• [Goal of the exercise]: Which of the lines below mention the word "hmax"? Pull each one out.

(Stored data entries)
──────

/-! ## TEXT LEVEL: `E3^{E}` ⟺ `ShadowCapture3` -/

/-- **`E3^{E}` FROM SHADOW CAPTURE.**  `h` = ShadowCapture3 := the binders of `E3^{E}` (`…NoZenoFrozenDivisor`,
`noCaZenoChainSharp3_of_frozenDivisor`'s hypothesis) ⊢ «for some proper coarsening `O₁ ≠ K` a NOETHERIAN subring `N̄` of the residual valuation
ring `Ō ⊆ κ(O₁)` holds the residues of all late cohomology annihilators»; conclusion = `E3^{E}` verbatim (`noChain_of_shadowCapture`). [this work] -/
theorem e3E_of_shadowCapture3
    (h :
      PersistenceRadical → StrictDrop → ∀ p : ℕ, p.Prime → ∀ (k K : Type) [Field k] [CharP k p] [Field K]
        [Algebra k K] (O : ValuationSubring K) (A : Subalgebra k K) (hk : ∀ c : k, algebraMap k K c ∈ O),
        A.FG → IsFractionRing ↥A K → A.toSubring ≤ O.toSubring →
        (∀ O' : ValuationSubring K,
          (∀ m : ℕ, ∀ s ∈ tower O A m, s ∈ O' ∧ (s⁻¹ ∈ O' → s⁻¹ ∈ O)) → ¬ IsNoetherianRing ↥O') →
        (∀ O' : ValuationSubring K, O < O' → ∃ m : ℕ, ∃ s ∈ tower O A m, s⁻¹ ∈ O' ∧ s⁻¹ ∉ O) →
        (∀ (k' K' : Type) [Field k'] [CharP k' p] [Field K'] [Algebra k' K'] (O' : ValuationSubring K')
          (A' : Subalgebra k' K'), (∀ c : k', algebraMap k' K' c ∈ O') → A'.FG → IsFractionRing ↥A' K' →
          A'.toSubring ≤ O'.toSubring → Algebra.trdeg k' K' < Algebra.trdeg k K →
          ∃ m : ℕ, IsRegularLocalRing ↥(tower O' A' m)) →
        (∀ m : ℕ, ∀ s ∈ tower O A m, ∃ f : Polynomial k, f ≠ 0 ∧ O.valuation (Polynomial.aeval s f) < 1) →
        Algebra.trdeg k K = 3 →
        (∃ O₁ : ValuationSubring K, O < O₁ ∧ O₁ ≠ ⊤) →
        (∀ U : ValuationSubring K, O < U → ∃ z : ℕ → K, (∀ n : ℕ, z n ∈ O ∧ z n ≠ 0 ∧ (z n)⁻¹ ∈ U) ∧
          (∀ n : ℕ, z n * (z (n + 1))⁻¹ ∈ O) ∧ ∀ n : ℕ, z (n + 1) * (z n)⁻¹ ∉ O) →
        (∀ (O₁ : ValuationSubring K) (h₁ : O < O₁), O₁ ≠ ⊤ →
          IsDiscreteValuationRing ↥O₁ ∧ residueTrdeg k O₁ (fun c => h₁.le (hk c)) = 2 ∧
          ∃ m : ℕ, ∀ M : ℕ, m ≤ M → (loc O₁ (tower O A M)).toSubring = O₁.toSubring) →
        (∀ x : K, x ∈ O → ∃ m : ℕ, x ∈ tower O A m) →
        ¬ SingularPrimeThread O A →
        ∃ (O₁ : ValuationSubring K) (h₁ : O < O₁), O₁ ≠ ⊤ ∧ ∃ Nb : Subring (ResidueField ↥O₁),
          IsNoetherianRing ↥Nb ∧ Nb ≤ (residueValuationSubring O O₁ h₁.le).toSubring ∧
          ∃ m₀ : ℕ, ∀ M : ℕ, m₀ ≤ M → ∀ a ∈ ca (tower O A M), ∃ h : a ∈ O₁, residue ↥O₁ ⟨a, h⟩ ∈ Nb) :
    PersistenceRadical → StrictDrop → ∀ p : ℕ, p.Prime → ∀ (k K : Type) [Field k] [CharP k p] [Field K]
      [Algebra k K] (O : ValuationSubring K) (A : Subalgebra k K) (hk : ∀ c : k, algebraMap k K c ∈ O),
      A.FG → IsFractionRing ↥A K → A.toSubring ≤ O.toSubring →
      (∀ O' : ValuationSubring K,
        (∀ m : ℕ, ∀ s ∈ tower O A m, s ∈ O' ∧ (s⁻¹ ∈ O' → s⁻¹ ∈ O)) → ¬ IsNoetherianRing ↥O') →
      (∀ O' : ValuationSubring K, O < O' → ∃ m : ℕ, ∃ s ∈ tower O A m, s⁻¹ ∈ O' ∧ s⁻¹ ∉ O) →
      (∀ (k' K' : Type) [Field k'] [CharP k' p] [Field K'] [Algebra k' K'] (O' : ValuationSubring K')
        (A' : Subalgebra k' K'), (∀ c : k', algebraMap k' K' c ∈ O') → A'.FG → IsFractionRing ↥A' K' →
        A'.toSubring ≤ O'.toSubring → Algebra.trdeg k' K' < Algebra.trdeg k K →
        ∃ m : ℕ, IsRegularLocalRing ↥(tower O' A' m)) →
      (∀ m : ℕ, ∀ s ∈ tower O A m, ∃ f : Polynomial k, f ≠ 0 ∧ O.valuation (Polynomial.aeval s f) < 1) →
      Algebra.trdeg k K = 3 →
      (∃ O₁ : ValuationSubring K, O < O₁ ∧ O₁ ≠ ⊤) →
      (∀ U : ValuationSubring K, O < U → ∃ z : ℕ → K, (∀ n : ℕ, z n ∈ O ∧ z n ≠ 0 ∧ (z n)⁻¹ ∈ U) ∧
        (∀ n : ℕ, z n * (z (n + 1))⁻¹ ∈ O) ∧ ∀ n : ℕ, z (n + 1) * (z n)⁻¹ ∉ O) →
      (∀ (O₁ : ValuationSubring K) (h₁ : O < O₁), O₁ ≠ ⊤ →
        IsDiscreteValuationRing ↥O₁ ∧ residueTrdeg k O₁ (fun c => h₁.le (hk c)) = 2 ∧
        ∃ m : ℕ, ∀ M : ℕ, m ≤ M → (loc O₁ (tower O A M)).toSubring = O₁.toSubring) →
      (∀ x : K, x ∈ O → ∃ m : ℕ, x ∈ tower O A m) →
      ¬ SingularPrimeThread O A →
      ∃ O₁ : ValuationSubring K, O < O₁ ∧ O₁ ≠ ⊤ ∧ ∃ m₀ : ℕ, ¬ ∃ z : ℕ → K,
        (∀ n : ℕ, (∃ m : ℕ, m₀ ≤ m ∧ z n ∈ ca (tower O A m)) ∧ z n ≠ 0 ∧ (z n)⁻¹ ∈ O₁) ∧
        (∀ n : ℕ, z n * (z (n + 1))⁻¹ ∈ O) ∧ ∀ n : ℕ, z (n + 1) * (z n)⁻¹ ∉ O := by
  intro hP hD p hp k K _ _ _ _ O A hk hA hfr hAO hker hmax IH hzd htr hO₁ hnd hpd hexh hthr
  obtain ⟨O₁, h₁, htop, Nb, hN, hNO, m₀, hcap⟩ :=
    h hP hD p hp k K O A hk hA hfr hAO hker hmax IH hzd htr hO₁ hnd hpd hexh hthr
  exact ⟨O₁, h₁, htop, m₀, noChain_of_shadowCapture O O₁ h₁.le A
    (fun m s hs => TraceSocle.stage_le O A hk hAO m s hs) Nb hN hNO m₀ hcap⟩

──────

• [Response to this task]:
  intro hP hD p hp k K _ _ _ _ O A hk hA hfr hAO hker hmax IH hzd htr hO₁ hnd hpd hexh hthr
    h hP hD p hp k K O A hk hA hfr hAO hker hmax IH hzd htr hO₁ hnd hpd hexh hthr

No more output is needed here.